| TASK |
Output the opening lines of the records exactly. End with the line that contains "(proof architecture of".

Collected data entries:
# # # #
import Summits.Ventures.Crystal3D.Theorems.StickyWulffConstantGenericWallFloorOfP5Exhaustion
import Summits.Ventures.Crystal3D.Theorems.StickyWulffConstantGenericWallFloorStarTransport
import Summits.Ventures.Crystal3D.Theorems.StickyWulffConstantCoaxialWallLawTwinReaderRigidity
import HarnessLib

/-!
# A saturated ball over a slot star closes into its lattice: the twelve contacts are the slot dozen or a twin dozen whose
# mirror balls cap slot triangles (lane F T5b, multi-piece split: the «E1 cap row» for thin pieces; crux `CoaxialWallLaw`)

HONEST FRAMING. Venture `Summits/Ventures/Crystal3D` (cell `crystal3d-full`), helper `--supports` the crux `CoaxialWallLaw`
(stmt-Ventures-19481, `route-Ventures-StickyWulffConstant`), lane F 'Certificates' v8.1, registered stub `stub_incoherentSeamSmall`
(proof architecture of record: the MULTI-PIECE SPLIT, cf-p1 (ccxl); items (M1)–(M4)).  CONDITIONAL on the registered computational
fact `P5Exhaustion` (`stub_E1`, the E1 row C12-55: the closed vertex star is exact-only).  Pure finite geometry; F-C1 not moved.

THE POINT (19481-p1 g18 crowding numerics j333536/j333565: six pairwise ball-disjoint exact 13-clusters can each own a contact of one
payer, so the split cannot bound foreign pieces by COUNTING them; what bounds a thin foreign piece is that its balls near the payer KEEP
DEFICIENCY).  Let `y` be a ball of a `1`-separated configuration `X` whose contacts contain the CLOSED VERTEX STAR
`{y + A w : ⟪w, δ⟫ > 0}` of a slot `δ` in a frame `A` — e.g. `y` is a dozen ball of an exact reader `q = y + A δ` of the lattice
`y + A·Λ₀` (the star is `q` and the four common neighbours of `y` and `q`).  IF `y` IS SATURATED (twelve contacts) then, by E1 and
slot-dozen rigidity (`fccDozen_eq_slots_of_three_independent` / `hcpDozen_twin_of_three_independent`, …SlotDozens):
* `shell_slots_or_twin_of_star_twelve` — the twelve contacts of `y` are EITHER the slot dozen `{y + A w : w ∈ fccSlots}` OR a twin dozen
  `{y + A w : ⟪A w, n⟫ ≤ 0} ∪ {y + A w − 2⟪A w, n⟫ n : ⟪A w, n⟫ < 0}` for a menu normal `n` of `A`;
* `dist_mirror_slot_eq_one` — a mirrored member `y + A w − 2⟪A w, n⟫ n` touches `y + A h` for every in-plane slot `h` adjacent to `w`;
* **`contact_slot_or_caps_of_star_twelve`** — hence EVERY contact of `y` is a slot ball `y + A w` or CAPS A SLOT TRIANGLE: it touches two
  occupied in-plane slot balls `y + A h₁`, `y + A h₂` with `⟪h₁, h₂⟫ = ½` (the unit triangle `{y, y + A h₁, y + A h₂} ⊆ X`).
CONSEQUENCE for the pieces of (M1) (to be instantiated against '…SeamPiecesDefs' when it lands): a piece contains its occupied lattice
sites and is closed under capping unit triangles of its balls, so a SITE ball of a piece carrying a slot star of the piece's frame and
having twelve contacts has ALL TWELVE in the piece — contrapositively a piece ball with `≤ 11` piece-contacts over a star has `≤ 11`
contacts in `X`: junk heals at most `11 − deg_piece`, every such ball keeps deficiency `≥ 1` (the E1 cap row; the thin-piece pools of
a lone exact cluster are `≥ 5` at each of its dozen balls near the payer).
WHAT THIS IS NOT: not `P5Exhaustion` (taken as hypothesis); no statement about pieces/cores (their Defs are 19481-p2's); F-C1 not moved.
-/

noncomputable section

namespace Summit.Ventures.Crystal3D.Theorems

open Finset Literature.Geometry.DiscreteGeometry
open Literature.MathematicalPhysics.StatisticalMechanics (fccStacking)
open scoped InnerProductSpace

/-- **A mirrored twin member touches the in-plane slots adjacent to its slot**: for a unit `n`, a slot `w` and an in-plane slot `h`
(`⟪A h, n⟫ = 0`) adjacent to `w` (`⟪w, h⟫ = ½`), `dist (y + (A w − 2⟪A w, n⟫ n)) (y + A h) = 1`. -/
theorem dist_mirror_slot_eq_one (A : EuclideanSpace ℝ (Fin 3) ≃ₗᵢ[ℝ] EuclideanSpace ℝ (Fin 3)) (y : EuclideanSpace ℝ (Fin 3))
    {n : EuclideanSpace ℝ (Fin 3)} (hn : ‖n‖ = 1) {w h : EuclideanSpace ℝ (Fin 3)} (hw : w ∈ fccSlots) (hh : h ∈ fccSlots)
    (hwh : ⟪w, h⟫_ℝ = 1 / 2) (hhn : ⟪A h, n⟫_ℝ = 0) :
    dist (y + (A w - (2 * ⟪A w, n⟫_ℝ) • n)) (y + A h) = 1 := by
  have hw1 : ⟪A w, A w⟫_ℝ = 1 := by
    rw [real_inner_self_eq_norm_sq, LinearIsometryEquiv.norm_map, norm_eq_one_of_mem_fccSlots hw, one_pow]
  have hh1 : ⟪A h, A h⟫_ℝ = 1 := by
    rw [real_inner_self_eq_norm_sq, LinearIsometryEquiv.norm_map, norm_eq_one_of_mem_fccSlots hh, one_pow]
  have hwh' : ⟪A w, A h⟫_ℝ = 1 / 2 := by rw [LinearIsometryEquiv.inner_map_map, hwh]
  have hwh'' : ⟪A h, A w⟫_ℝ = 1 / 2 := by rw [real_inner_comm, hwh']
  have hhn' : ⟪n, A h⟫_ℝ = 0 := by rw [real_inner_comm, hhn]
  have hnn : ⟪n, n⟫_ℝ = 1 := by rw [real_inner_self_eq_norm_sq, hn, one_pow]
  set t : ℝ := ⟪A w, n⟫_ℝ with ht
  have ht' : ⟪n, A w⟫_ℝ = t := by rw [real_inner_comm]
  have e : y + (A w - (2 * t) • n) - (y + A h) = A w - A h - (2 * t) • n := by abel
  rw [dist_eq_norm, e]
  have hsq : ‖A w - A h - (2 * t) • n‖ ^ 2 = 1 := by
    rw [← real_inner_self_eq_norm_sq]
    simp only [inner_sub_left, inner_sub_right, inner_smul_left, inner_smul_right, hw1, hh1, hwh', hwh'', hhn, hhn',
      ht', hnn, RCLike.conj_to_real]
    rw [← ht]
    ring
  have h1 : ‖A w - A h - (2 * t) • n‖ ^ 2 = 1 ^ 2 := by rw [hsq, one_pow]
  exact (sq_eq_sq₀ (norm_nonneg _) zero_le_one).1 h1

/-- **THE SHELL OF A SATURATED BALL OVER A SLOT STAR (E1 + slot-dozen rigidity).**  `X` `1`-separated, `y ∈ X`, the closed vertex star
of the slot `δ` in the frame `A` occupied around `y`, and `y` has twelve contacts.  Then the contact shell of `y` is the slot dozen of `A`
at `y`, or a twin dozen of it for some menu normal `n` of `A`. -/
theorem shell_slots_or_twin_of_star_twelve (hE1 : P5Exhaustion)
    (A : EuclideanSpace ℝ (Fin 3) ≃ₗᵢ[ℝ] EuclideanSpace ℝ (Fin 3)) {X : Finset (EuclideanSpace ℝ (Fin 3))}
    (hX : ∀ p ∈ X, ∀ q ∈ X, p ≠ q → 1 ≤ dist p q) {y : EuclideanSpace ℝ (Fin 3)}
    {δ : EuclideanSpace ℝ (Fin 3)} (hδ : δ ∈ fccSlots) (hstar : ∀ w ∈ fccSlots, 0 < ⟪w, δ⟫_ℝ → y + A w ∈ X)
    (h12 : (X.filter fun q => dist y q = 1).card = 12) :
    (∀ q ∈ X, dist y q = 1 → ∃ w ∈ fccSlots, q = y + A w) ∨
      ∃ n : EuclideanSpace ℝ (Fin 3), IsMenuNormal A n ∧
        (∀ w ∈ fccSlots, ⟪A w, n⟫_ℝ ≤ 0 → y + A w ∈ X) ∧
        ∀ q ∈ X, dist y q = 1 →
          (∃ w ∈ fccSlots, ⟪A w, n⟫_ℝ ≤ 0 ∧ q = y + A w) ∨
            ∃ w ∈ fccSlots, ⟪A w, n⟫_ℝ < 0 ∧ q = y + (A w - (2 * ⟪A w, n⟫_ℝ) • n) := by
  classical
  -- slot balls are contacts (`dist_slotSite_eq_one`, …EndBallDefectSite, inlined to keep the import closure small)
  have hslot1 : ∀ {w}, w ∈ fccSlots → dist y (y + A w) = 1 := fun {w} hw => by
    rw [dist_eq_norm, sub_add_cancel_left, norm_neg, LinearIsometryEquiv.norm_map, norm_eq_one_of_mem_fccSlots hw]
  set N := X.filter fun q => dist y q = 1 with hN
  -- the shell is a kissing arrangement containing the transported star
  have hkiss : IsKissingAround y N :=
    ⟨fun s hs => (mem_filter.1 hs).2, fun s hs t ht hst => hX s (mem_filter.1 hs).1 t (mem_filter.1 ht).1 hst⟩
  set O := (fccSlots.filter fun w => 0 < ⟪w, δ⟫_ℝ).image fun w => y + A w with hO
  have hON : O ⊆ N := by
    intro q hq
    obtain ⟨w, hw, rfl⟩ := mem_image.1 hq
    obtain ⟨hw, hpos⟩ := mem_filter.1 hw
    exact mem_filter.2 ⟨hstar w hw hpos, hslot1 hw⟩
  obtain ⟨s₀, hs₀, h0⟩ := exactOnly_star_of_p5Exhaustion hE1
  have hEO : ExactOnly y O := exactOnly_star_transport hs₀ h0 A y hδ
  obtain ⟨B, hB⟩ := hEO N hON h12 hkiss
  -- members of the shell, as vectors from `y`
  have memN : ∀ {w}, w ∈ fccSlots → y + A w ∈ X → y + A w ∈ N := fun hw hx => mem_filter.2 ⟨hx, hslot1 hw⟩
  have vecOf : ∀ (P : Finset (EuclideanSpace ℝ (Fin 3))),
      (↑N : Set (EuclideanSpace ℝ (Fin 3))) = (fun p => B p + y) '' (↑P : Set (EuclideanSpace ℝ (Fin 3))) →
      ∀ {q}, q ∈ N → q - y ∈ B '' (↑P : Set (EuclideanSpace ℝ (Fin 3))) := by
    intro P hP q hq
    have : q ∈ (fun p => B p + y) '' (↑P : Set (EuclideanSpace ℝ (Fin 3))) := by rw [← hP]; exact hq
    obtain ⟨p, hp, hpq⟩ := this
    exact ⟨p, hp, by rw [← hpq, add_sub_cancel_right]⟩
  have slotVec : ∀ (P : Finset (EuclideanSpace ℝ (Fin 3))),
      (↑N : Set (EuclideanSpace ℝ (Fin 3))) = (fun p => B p + y) '' (↑P : Set (EuclideanSpace ℝ (Fin 3))) →
      ∀ {w}, w ∈ fccSlots → y + A w ∈ X → A w ∈ B '' (↑P : Set (EuclideanSpace ℝ (Fin 3))) := by
    intro P hP w hw hx
    have := vecOf P hP (memN hw hx)
    rwa [add_sub_cancel_left] at this
  -- three independent star slots: `δ` and a slot triangle through it
  obtain ⟨u₁, hu₁, u₂, hu₂, hd1, hd2, h12'⟩ := exists_slot_triangle hδ
  have hδX : y + A δ ∈ X := hstar δ hδ (by
    rw [real_inner_self_eq_norm_sq, norm_eq_one_of_mem_fccSlots hδ]; norm_num)
  have hu₁X : y + A u₁ ∈ X := hstar u₁ hu₁ (by rw [real_inner_comm, hd1]; norm_num)
  have hu₂X : y + A u₂ ∈ X := hstar u₂ hu₂ (by rw [real_inner_comm, hd2]; norm_num)
  have slotA : ∀ {w}, w ∈ fccSlots → A w ∈ A '' (↑fccSlots : Set (EuclideanSpace ℝ (Fin 3))) :=
    fun {w} hw => ⟨w, hw, rfl⟩
  have fccA : ∀ {w}, w ∈ fccSlots → A w ∈ A '' fccStacking 1 (Real.sqrt (2 / 3)) :=
    fun {w} hw => ⟨w, mem_fcc_of_mem_fccSlots hw, rfl⟩
  have nA : ∀ {w}, w ∈ fccSlots → ‖A w‖ = 1 := fun {w} hw => by
    rw [LinearIsometryEquiv.norm_map, norm_eq_one_of_mem_fccSlots hw]
  have hind : LinearIndependent ℝ ![A δ, A u₁, A u₂] :=
    linearIndependent_of_movedFcc_pairwise_half A (fccA hδ) (fccA hu₁) (fccA hu₂) (nA hδ) (nA hu₁) (nA hu₂)
      (by rw [LinearIsometryEquiv.inner_map_map, hd1]) (by rw [LinearIsometryEquiv.inner_map_map, hd2])
      (by rw [LinearIsometryEquiv.inner_map_map, h12'])
  rcases hB with hB | hB
  · -- fcc type: the shell is the slot dozen
    left
    have heq := fccDozen_eq_slots_of_three_independent A B (slotVec _ hB hδ hδX) (slotVec _ hB hu₁ hu₁X)
      (slotVec _ hB hu₂ hu₂X) (slotA hδ) (slotA hu₁) (slotA hu₂) hind
    intro q hq hqd
    have hv := vecOf _ hB (mem_filter.2 ⟨hq, hqd⟩)
    rw [heq] at hv
    obtain ⟨w, hw, hwq⟩ := hv
    exact ⟨w, hw, by rw [hwq, add_sub_cancel]⟩
  · -- hcp type: a twin dozen
    right
    obtain ⟨n, hn1, hmenu, heq⟩ := hcpDozen_twin_of_three_independent A B (slotVec _ hB hδ hδX)
      (slotVec _ hB hu₁ hu₁X) (slotVec _ hB hu₂ hu₂X) (slotA hδ) (slotA hu₁) (slotA hu₂) hind
    refine ⟨n, ⟨hn1, hmenu⟩, ?_, ?_⟩
    · -- the own part is occupied
      intro w hw hle
      have hmem : A w ∈ B '' (↑hcpKissingPattern : Set (EuclideanSpace ℝ (Fin 3))) := by
        rw [heq]; exact Or.inl ⟨w, ⟨hw, hle⟩, rfl⟩
      obtain ⟨p, hp, hpw⟩ := hmem
      have : y + A w ∈ N := by
        have : B p + y ∈ (fun p => B p + y) '' (↑hcpKissingPattern : Set (EuclideanSpace ℝ (Fin 3))) := ⟨p, hp, rfl⟩
        rw [← hB] at this
        rw [← hpw, add_comm]; exact this
      exact (mem_filter.1 this).1
    · intro q hq hqd
      have hv := vecOf _ hB (mem_filter.2 ⟨hq, hqd⟩)
      rw [heq] at hv
      rcases hv with ⟨w, ⟨hw, hle⟩, hwq⟩ | ⟨w, ⟨hw, hlt⟩, hwq⟩
      · have hwq' : A w = q - y := hwq
        exact Or.inl ⟨w, hw, hle, by rw [hwq', add_sub_cancel]⟩
      · have hwq' : A w - (2 * ⟪A w, n⟫_ℝ) • n = q - y := hwq
        exact Or.inr ⟨w, hw, hlt, by rw [hwq', add_sub_cancel]⟩

/-- **EVERY CONTACT OF A SATURATED BALL OVER A SLOT STAR IS A SLOT BALL OR CAPS A SLOT TRIANGLE.**  Same hypotheses; for every contact
`q` of `y`: either `q = y + A w` for a slot `w`, or there are slots `h₁, h₂` with `⟪h₁, h₂⟫ = ½`, `y + A h₁ ∈ X`, `y + A h₂ ∈ X` and
`dist q (y + A h₁) = dist q (y + A h₂) = 1` — `q` caps the occupied unit triangle `{y, y + A h₁, y + A h₂} ⊆ X`. -/
theorem contact_slot_or_caps_of_star_twelve (hE1 : P5Exhaustion)
    (A : EuclideanSpace ℝ (Fin 3) ≃ₗᵢ[ℝ] EuclideanSpace ℝ (Fin 3)) {X : Finset (EuclideanSpace ℝ (Fin 3))}
    (hX : ∀ p ∈ X, ∀ q ∈ X, p ≠ q → 1 ≤ dist p q) {y : EuclideanSpace ℝ (Fin 3)}
    {δ : EuclideanSpace ℝ (Fin 3)} (hδ : δ ∈ fccSlots) (hstar : ∀ w ∈ fccSlots, 0 < ⟪w, δ⟫_ℝ → y + A w ∈ X)
    (h12 : (X.filter fun q => dist y q = 1).card = 12) {q : EuclideanSpace ℝ (Fin 3)} (hq : q ∈ X) (hqd : dist y q = 1) :
    (∃ w ∈ fccSlots, q = y + A w) ∨
      ∃ h₁ ∈ fccSlots, ∃ h₂ ∈ fccSlots, ⟪h₁, h₂⟫_ℝ = 1 / 2 ∧ y + A h₁ ∈ X ∧ y + A h₂ ∈ X ∧
        dist q (y + A h₁) = 1 ∧ dist q (y + A h₂) = 1 := by
  classical
  rcases shell_slots_or_twin_of_star_twelve hE1 A hX hδ hstar h12 with h | ⟨n, hn, hown, h⟩
  · exact Or.inl (h q hq hqd)
  · rcases h q hq hqd with ⟨w, hw, -, hwq⟩ | ⟨w, hw, hlt, hwq⟩
    · exact Or.inl ⟨w, hw, hwq⟩
    · right
      obtain ⟨h₁, hh₁, h₂, hh₂, hw1, hw2, hh12, hn1, hn2⟩ := exists_inplane_slot_triangle A hn hw hlt
      refine ⟨h₁, hh₁, h₂, hh₂, hh12, hown h₁ hh₁ hn1.le, hown h₂ hh₂ hn2.le, ?_, ?_⟩
      · rw [hwq]; exact dist_mirror_slot_eq_one A y hn.1 hw hh₁ hw1 hn1
      · rw [hwq]; exact dist_mirror_slot_eq_one A y hn.1 hw hh₂ hw2 hn2

/-- **Corollary (the E1 cap row in packing form).**  Same hypotheses except saturation: if some contact of `y` is NEITHER a slot ball
NOR a cap of an occupied slot triangle at `y`, then `y` has at most eleven contacts. -/
theorem card_contacts_le_eleven_of_foreign_contact (hE1 : P5Exhaustion)
    (A : EuclideanSpace ℝ (Fin 3) ≃ₗᵢ[ℝ] EuclideanSpace ℝ (Fin 3)) {X : Finset (EuclideanSpace ℝ (Fin 3))}
    (hX : ∀ p ∈ X, ∀ q ∈ X, p ≠ q → 1 ≤ dist p q) {y : EuclideanSpace ℝ (Fin 3)}
    {δ : EuclideanSpace ℝ (Fin 3)} (hδ : δ ∈ fccSlots) (hstar : ∀ w ∈ fccSlots, 0 < ⟪w, δ⟫_ℝ → y + A w ∈ X)
    {q : EuclideanSpace ℝ (Fin 3)} (hq : q ∈ X) (hqd : dist y q = 1)
    (hns : ∀ w ∈ fccSlots, q ≠ y + A w)
    (hnc : ∀ h₁ ∈ fccSlots, ∀ h₂ ∈ fccSlots, ⟪h₁, h₂⟫_ℝ = 1 / 2 → y + A h₁ ∈ X → y + A h₂ ∈ X →
      dist q (y + A h₁) = 1 → dist q (y + A h₂) ≠ 1) :
    (X.filter fun p => dist y p = 1).card ≤ 11 := by
  classical
  have h12 := card_filter_dist_eq_one_le_twelve X hX y
  by_contra hgt
  have heq : (X.filter fun p => dist y p = 1).card = 12 := by omega
  rcases contact_slot_or_caps_of_star_twelve hE1 A hX hδ hstar heq hq hqd with ⟨w, hw, hwq⟩ | ⟨h₁, hh₁, h₂, hh₂, hh, hx₁, hx₂, hd₁, hd₂⟩
  · exact hns w hw hwq
  · exact hnc h₁ hh₁ h₂ hh₂ hh hx₁ hx₂ hd₁ hd₂

end Summit.Ventures.Crystal3D.Theorems

end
# # # #
| ANSWER BELOW |
import Summits.Ventures.Crystal3D.Theorems.StickyWulffConstantGenericWallFloorOfP5Exhaustion
import Summits.Ventures.Crystal3D.Theorems.StickyWulffConstantGenericWallFloorStarTransport
import Summits.Ventures.Crystal3D.Theorems.StickyWulffConstantCoaxialWallLawTwinReaderRigidity
import HarnessLib

/-!
# A saturated ball over a slot star closes into its lattice: the twelve contacts are the slot dozen or a twin dozen whose
# mirror balls cap slot triangles (lane F T5b, multi-piece split: the «E1 cap row» for thin pieces; crux `CoaxialWallLaw`)

HONEST FRAMING. Venture `Summits/Ventures/Crystal3D` (cell `crystal3d-full`), helper `--supports` the crux `CoaxialWallLaw`
(stmt-Ventures-19481, `route-Ventures-StickyWulffConstant`), lane F 'Certificates' v8.1, registered stub `stub_incoherentSeamSmall`
(proof architecture of record: the MULTI-PIECE SPLIT, cf-p1 (ccxl); items (M1)–(M4)).  CONDITIONAL on the registered computational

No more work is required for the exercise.